# EXERCISE PROMPT
The lines to return are those below that contain the word "only".

# DATA FOR THIS TASK
____

/- Copyright: the b2b-balaban cell (near-miss cell 7), T⁴-continuum fan-out; row NE7b ROUND-2 swarm, seat
t4-ne7b-formalise-leaf-01 (gen 9) (road W-RP, offer «W-2T» file 3 — the junction with leaf-04 g7's «4t»
`HistoryChessboardEventsTemplates` p227811; journal INTENT l.17954).  Released under the licence of the surrounding project. -/
import Summits.QuantumFields.BalabanUV.T4Continuum.Support.HistoryChessboardGibbsCells
import Summits.QuantumFields.BalabanUV.T4Continuum.Support.HistoryChessboardEventsTemplates

/-!
# Road W-RP: THE TWO-TERM EVENT MODEL, file 3 — TEMPLATE cell events: (LOC) ∕ (R-sym) ∕ `E_meas` produced by 4t ∕ W3o

Summits-side support leaf of the T⁴-continuum cell (rung (B)+1 on a FINITE torus only; NOT infinite volume, NOT the
mass gap, NOT the Clay statement; NOT a proof of the spine estimate NE7b).  Row NE7b, road **W-RP**, offer «W-2T», file 3:
the junction of file 1's `CellSide` (the five cell-event clauses of W7's `GibbsCubeSide`) with leaf-04 g7's «4t»
(`HistoryChessboardEventsTemplates`: `cubeCorner`, `tEvent_E_meas_cubes` ∕ `tEvent_loc_cubes` ∕ `tEvent_sym_cubes`) and
W3o ∕ W3o-3 (`HistoryRPTowerTemplates.tEvent` ∕ `towerBox`, `HistoryRPTowerUniform.boxUniform` ∕ `boxUniform_sym` ∕
`measurableSet_boxUniform`) BY NAME, on W7's Gibbs cube towers (`cubeCount F m₁` cubes of side `L^{m₁}` per direction,
`sitesPerDir_top_eq`).  [folklore] bookkeeping; ONE hypothesis shape (`TemplateCellSide : Prop`, consumed only as a binder)
and one DATA def (`largeBox`, the complement of W3o-3's uniform box template); nothing printed asserted, no `[cite:]` tag, no
`Prop`-valued FACT minted (c1), no constant (c2∕c6), no exit ∕ socket ∕ `HistoryConstants` file touched (c3).

WHAT.  §1 **`structure TemplateCellSide D g₀ hm₁ K P tmpl r : Prop`** — for TEMPLATE cell events `E l c := tEvent K (tmpl l)
(cubeCorner (sitesPerDir_top_eq F hm₁ K) c)` (the template `tmpl l`, read in the reference column under the top cube at the
origin, carried to the cube `c`): `tmpl_meas` (reference-column measurability, `towerBox G K (L^{m₁}) K`), `tmpl_sym` (the
cube reflection symmetry of every axis, mirror cube `−L^{m₁}·e_i`), (U1)+(G2) `univ_le`, `r_nonneg` — FOUR clauses;
**`TemplateCellSide.cellSide`** (file 1's five-clause `CellSide`, with `E_meas` ∕ `loc` ∕ `sym` PRODUCED by 4t).  §2 the
LARGE-FIELD BOX TEMPLATE **`largeBox F A K m₁ := (boxUniform (F.P K) G A K (L^{m₁}) K)ᶜ`** («some bond of the column under
the cube lies outside `A`»; `A` = a small-field set, measurable and inversion-symmetric): `measurableSet_largeBox_towerBox`,
`largeBox_sym` (complements inherit W3o-3's `measurableSet_boxUniform` ∕ `boxUniform_sym`), hence
**`cellSide_largeBox`**: for this template the cell side holds from `univ_le` and `r_nonneg` ALONE.  §3 sanity: the
four-clause shape is inhabited on the real tower (no pattern).

CENSUS EFFECT (honest; wording the owner's ∕ typer's).  Composed with files 1–2: for a `CellRoadWitness` whose cell events
are TEMPLATE events, the displayed list per run and cutoff is `tmpl_meas`, `tmpl_sym`, (U1)+(G2) `univ_le`, `r_nonneg` + the
six inequalities of the aggregate small-field sandwich; for LARGE-FIELD BOX templates (`largeBox`, any measurable
inversion-symmetric `A K ⊆ G`) it is `univ_le` + `r_nonneg` + the sandwich ALONE — i.e. exactly the two located estimates
of road W: the chessboard rate of «every cube of the torus shows a large bond in its column» under the run's Gibbs tower
((U1)+(G2), (B)'s lower half INSIDE as a reading), summable over the cutoff, and NE7's two-run sandwich for the
no-large-cube event.  Which `A K` (Bałaban's small-field conditions are per-level conditions on derivatives of the
averaged fields, not one bond set) is the typing identification; nothing analytic is discharged; NOTHING of the nine;
spine count 0∕9 UNCHANGED; NE7b NOT proved; finite T⁴ only.  HONEST DEPENDENCY (cell): continuum YM on T⁴ ⇐ BetaPertH ∧
nine spine estimates (0/9 proved); BetaPertH ⇐ (D1) ∧ (D4) ∧ CAP+tail; G-an2-4 gates asym, D1 and NE2/3/4.  This file
changes none of it. -/

open Finset MeasureTheory
open Literature.Barriers.CriticalPhenomena.NonGibbs
open Literature.MathematicalPhysics.QuantumFieldTheory.Balaban1983to89
open Literature.MathematicalPhysics.QuantumFieldTheory.Balaban1983to89.Missing
open Literature.MathematicalPhysics.QuantumFieldTheory.Balaban1983to89.T4Continuum
open Summit.QuantumFields.BalabanUV.T4Continuum
open HistoryRPTowerLaw HistoryRPTowerCuts HistoryRPTowerTemplates HistoryRPTowerUniform
open HistoryChessboardEventsCubes HistoryChessboardEventsTemplates HistoryChessboardTowerRepr
open HistoryChessboardGibbsSide HistoryChessboardGibbs HistoryChessboardGibbsCells

namespace Summit.QuantumFields.BalabanUV.T4Continuum.HistoryChessboardGibbsCellsTemplates

noncomputable section

/-! ## §1 Template cell events on the Gibbs cube tower: the four-clause side -/

section Template

variable {F : T4Family} {G : Type*} [GaugeGroup G] [MeasurableSpace G] [HaarData G] {Λ : Type*} {m₁ : ℕ}

/-- **THE TEMPLATE CELL SIDE OF ONE RUN AT ONE CUTOFF** (HYPOTHESIS SHAPE — NOTHING asserted): per pattern `l ∈ P` a
TEMPLATE `tmpl l ⊆ Tower (F.P K) G K` read in the reference column under the top cube of side `L^{m₁}` at the origin; the
cell events are the template events at the cube corners.  Clauses: `tmpl_meas` (reference-column measurability),
`tmpl_sym` (cube reflection symmetry of every axis), (U1)+(G2) `univ_le` (the pattern shown by EVERY cube has probability
`≤ r^(N^4)` under the run's Gibbs tower), `r_nonneg`. [folklore] -/
structure TemplateCellSide (D : FiniteEpsData F G) (g₀ : ℕ → ℝ) {m₁ : ℕ} (hm₁ : m₁ ≤ F.m) (K : ℕ) (P : Finset Λ)
    (tmpl : Λ → Set (Tower (F.P K) G K)) (r : ℝ) : Prop where
  /-- the templates are measurable in the reference column under the top cube of side `L^{m₁}` -/
  tmpl_meas : ∀ l ∈ P, MeasurableSet[towerBox G K (F.L ^ m₁) K] (tmpl l)
  /-- the templates have the cube reflection symmetry of every axis (mirror cube `−L^{m₁}·e_i`) -/
  tmpl_sym : ∀ l ∈ P, ∀ i : Fin 4,
    (towerRefl i K) ⁻¹' tmpl l = (towerTranslate K (-axisVec (F.P K) K i (F.L ^ m₁))) ⁻¹' tmpl l
  /-- (U1)+(G2), ratio currency: the pattern shown by every cube has probability `≤ r^(N^4)` -/
  univ_le : ∀ l ∈ P,
    (gibbsTower D g₀ K).real (⋂ c ∈ (Finset.univ : Finset (BlockIdx 4 (cubeCount F m₁))),
      tEvent K (tmpl l) (cubeCorner (sitesPerDir_top_eq F hm₁ K) c)) ≤ r ^ (cubeCount F m₁ ^ 4)
  /-- the per-cell rate is nonnegative -/
  r_nonneg : 0 ≤ r

variable {D : FiniteEpsData F G} {g₀ : ℕ → ℝ} {hm₁ : m₁ ≤ F.m} {K : ℕ} {P : Finset Λ}
  {tmpl : Λ → Set (Tower (F.P K) G K)} {r : ℝ}

/-- **THE TEMPLATE CELL SIDE IS A CELL SIDE**: `E_meas` ∕ `loc` ∕ `sym` for the template events at the cube corners by 4t's
`tEvent_E_meas_cubes` ∕ `tEvent_loc_cubes` ∕ `tEvent_sym_cubes` (level range `K ≤ m + K` automatic), `univ_le` ∕ `r_nonneg`
verbatim. [folklore] -/
theorem TemplateCellSide.cellSide (H : TemplateCellSide D g₀ hm₁ K P tmpl r) :
    CellSide D g₀ hm₁ K P (fun l c => tEvent K (tmpl l) (cubeCorner (sitesPerDir_top_eq F hm₁ K) c)) r where
  E_meas := tEvent_E_meas_cubes (sitesPerDir_top_eq F hm₁ K) fun l hl => measurableSet_of_towerBox (H.tmpl_meas l hl)
  loc := tEvent_loc_cubes (Nat.le_add_left K F.m) (sitesPerDir_top_eq F hm₁ K) H.tmpl_meas
  sym := tEvent_sym_cubes (sitesPerDir_top_eq F hm₁ K) H.tmpl_sym
  univ_le := H.univ_le
  r_nonneg := H.r_nonneg

/-- … hence W7's eleven-clause `GibbsCubeSide` for the two-term model over template cell events, every loop string.
[folklore] -/
theorem TemplateCellSide.gibbsCubeSide (H : TemplateCellSide D g₀ hm₁ K P tmpl r) (os : List (ULoop F)) :
    GibbsCubeSide D g₀ os hm₁ K P (Finset.univ : Finset Bool)
      (weight D g₀ os K (twoEv P fun l c => tEvent K (tmpl l) (cubeCorner (sitesPerDir_top_eq F hm₁ K) c))) {true}
      (twoEv P fun l c => tEvent K (tmpl l) (cubeCorner (sitesPerDir_top_eq F hm₁ K) c))
      (fun l c => tEvent K (tmpl l) (cubeCorner (sitesPerDir_top_eq F hm₁ K) c)) r :=
  H.cellSide.gibbsCubeSide os

end Template

/-! ## §2 The large-field box template: only `univ_le` and `r_nonneg` stay -/

section LargeBox

variable (F : T4Family) {G : Type*}

/-- **THE LARGE-FIELD BOX TEMPLATE** of cutoff `K` and cube side `L^{m₁}`: «SOME bond of the reference column under the
top cube lies OUTSIDE `A`» — the complement of W3o-3's uniform box template `boxUniform (F.P K) G A K (L^{m₁}) K` («every
bond of the column lies in `A`»). -/
def largeBox (A : Set G) (K m₁ : ℕ) : Set (Tower (F.P K) G K) := (boxUniform (F.P K) G A K (F.L ^ m₁) K)ᶜ

variable {F}

/-- `tmpl_meas` for the large-field box template (measurable `A`). [folklore] -/
theorem measurableSet_largeBox_towerBox [MeasurableSpace G] {A : Set G} (hA : MeasurableSet A) (K m₁ : ℕ) :
    MeasurableSet[towerBox G K (F.L ^ m₁) K] (largeBox F A K m₁) :=
  (measurableSet_boxUniform hA K (F.L ^ m₁) K).compl

variable [GaugeGroup G]

/-- the cube side divides the torus: `L^{m₁} ≤ N_K` (`m₁ ≤ m`). [folklore] -/
theorem pow_le_sitesPerDir {m₁ : ℕ} (hm₁ : m₁ ≤ F.m) (K : ℕ) : F.L ^ m₁ ≤ (F.P K).sitesPerDir K := by
  rw [sitesPerDir_top_eq F hm₁ K]
  exact Nat.le_mul_of_pos_right _ (Nat.pos_of_ne_zero (NeZero.ne _))

/-- `tmpl_sym` for the large-field box template (inversion-symmetric `A`): complements inherit W3o-3's `boxUniform_sym`.
[folklore] -/
theorem largeBox_sym {A : Set G} (hA : ∀ g : G, g⁻¹ ∈ A ↔ g ∈ A) {m₁ : ℕ} (hm₁ : m₁ ≤ F.m) (K : ℕ) (i : Fin 4) :
    (towerRefl i K) ⁻¹' largeBox F A K m₁ =
      (towerTranslate K (-axisVec (F.P K) K i (F.L ^ m₁))) ⁻¹' largeBox F A K m₁ := by
  simp only [largeBox, Set.preimage_compl, boxUniform_sym hA (pow_le_sitesPerDir hm₁ K) (Nat.le_add_left K F.m) i]

variable [MeasurableSpace G] [HaarData G]

/-- **FOR LARGE-FIELD BOX TEMPLATES THE CELL SIDE HOLDS FROM `univ_le` AND `r_nonneg` ALONE** (one template per pattern,
sets `A l` measurable and inversion-symmetric): `tmpl_meas` ∕ `tmpl_sym` DISCHARGED by W3o-3. [folklore] -/
theorem templateCellSide_largeBox (D : FiniteEpsData F G) (g₀ : ℕ → ℝ) {m₁ : ℕ} (hm₁ : m₁ ≤ F.m) (K : ℕ)
    {Λ : Type*} (P : Finset Λ) {A : Λ → Set G} (hAm : ∀ l ∈ P, MeasurableSet (A l))
    (hAi : ∀ l ∈ P, ∀ g : G, g⁻¹ ∈ A l ↔ g ∈ A l) {r : ℝ} (hr : 0 ≤ r)
    (huniv : ∀ l ∈ P,
      (gibbsTower D g₀ K).real (⋂ c ∈ (Finset.univ : Finset (BlockIdx 4 (cubeCount F m₁))),
        tEvent K (largeBox F (A l) K m₁) (cubeCorner (sitesPerDir_top_eq F hm₁ K) c)) ≤ r ^ (cubeCount F m₁ ^ 4)) :
    TemplateCellSide D g₀ hm₁ K P (fun l => largeBox F (A l) K m₁) r where
  tmpl_meas l hl := measurableSet_largeBox_towerBox (hAm l hl) K m₁
  tmpl_sym l hl i := largeBox_sym (hAi l hl) hm₁ K i
  univ_le := huniv
  r_nonneg := hr

/-- … and therefore file 1's five-clause `CellSide` for the large-field box events at the cube corners. [folklore] -/
theorem cellSide_largeBox (D : FiniteEpsData F G) (g₀ : ℕ → ℝ) {m₁ : ℕ} (hm₁ : m₁ ≤ F.m) (K : ℕ)
    {Λ : Type*} (P : Finset Λ) {A : Λ → Set G} (hAm : ∀ l ∈ P, MeasurableSet (A l))
    (hAi : ∀ l ∈ P, ∀ g : G, g⁻¹ ∈ A l ↔ g ∈ A l) {r : ℝ} (hr : 0 ≤ r)
    (huniv : ∀ l ∈ P,
      (gibbsTower D g₀ K).real (⋂ c ∈ (Finset.univ : Finset (BlockIdx 4 (cubeCount F m₁))),
        tEvent K (largeBox F (A l) K m₁) (cubeCorner (sitesPerDir_top_eq F hm₁ K) c)) ≤ r ^ (cubeCount F m₁ ^ 4)) :
    CellSide D g₀ hm₁ K P
      (fun l c => tEvent K (largeBox F (A l) K m₁) (cubeCorner (sitesPerDir_top_eq F hm₁ K) c)) r :=
  (templateCellSide_largeBox D g₀ hm₁ K P hAm hAi hr huniv).cellSide

end LargeBox

/-! ## §3 Sanity: the four-clause shape is inhabited on the real tower -/

namespace Sanity

variable {F : T4Family} {G : Type*} [GaugeGroup G] [MeasurableSpace G] [HaarData G]

/-- With NO pattern the template cell side holds at every cutoff with rate `0` (node test of the SHAPE). [folklore] -/
example (D : FiniteEpsData F G) (g₀ : ℕ → ℝ) {m₁ : ℕ} (hm₁ : m₁ ≤ F.m) (K : ℕ)
    (tmpl : Unit → Set (Tower (F.P K) G K)) : TemplateCellSide D g₀ hm₁ K ∅ tmpl 0 where
  tmpl_meas _ h := (Finset.notMem_empty _ h).elim
  tmpl_sym _ h := (Finset.notMem_empty _ h).elim
  univ_le _ h := (Finset.notMem_empty _ h).elim
  r_nonneg := le_rfl

/-- With ONE pattern and the large-field box template of the WHOLE group (`A := ∅`: every bond is «large»), the template
cell side holds with rate `1` — `univ_le` by `μ.real ≤ 1` for the probability measure `gibbsTower`. [folklore] -/
example (D : FiniteEpsData F G) [RegularGaugeGroup G] (hM : D.AvgMeasurable) (g₀ : ℕ → ℝ) {m₁ : ℕ} (hm₁ : m₁ ≤ F.m)
    (K : ℕ) : TemplateCellSide D g₀ hm₁ K ({()} : Finset Unit) (fun _ => largeBox F (∅ : Set G) K m₁) 1 :=
  haveI := isProbabilityMeasure_gibbsTower D hM g₀ K
  templateCellSide_largeBox D g₀ hm₁ K {()} (fun _ _ => MeasurableSet.empty) (fun _ _ _ => Iff.rfl) zero_le_one
    fun _ _ => by
      rw [one_pow]
      exact (measureReal_mono (Set.subset_univ _) (measure_ne_top _ _)).trans_eq (by simp)

end Sanity

end

end Summit.QuantumFields.BalabanUV.T4Continuum.HistoryChessboardGibbsCellsTemplates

____

# YOUR RESPONSE
Summits-side support leaf of the T⁴-continuum cell (rung (B)+1 on a FINITE torus only; NOT infinite volume, NOT the
`sitesPerDir_top_eq`).  [folklore] bookkeeping; ONE hypothesis shape (`TemplateCellSide : Prop`, consumed only as a binder)
spine count 0∕9 UNCHANGED; NE7b NOT proved; finite T⁴ only.  HONEST DEPENDENCY (cell): continuum YM on T⁴ ⇐ BetaPertH ∧
/-! ## §2 The large-field box template: only `univ_le` and `r_nonneg` stay -/
  simp only [largeBox, Set.preimage_compl, boxUniform_sym hA (pow_le_sitesPerDir hm₁ K) (Nat.le_add_left K F.m) i]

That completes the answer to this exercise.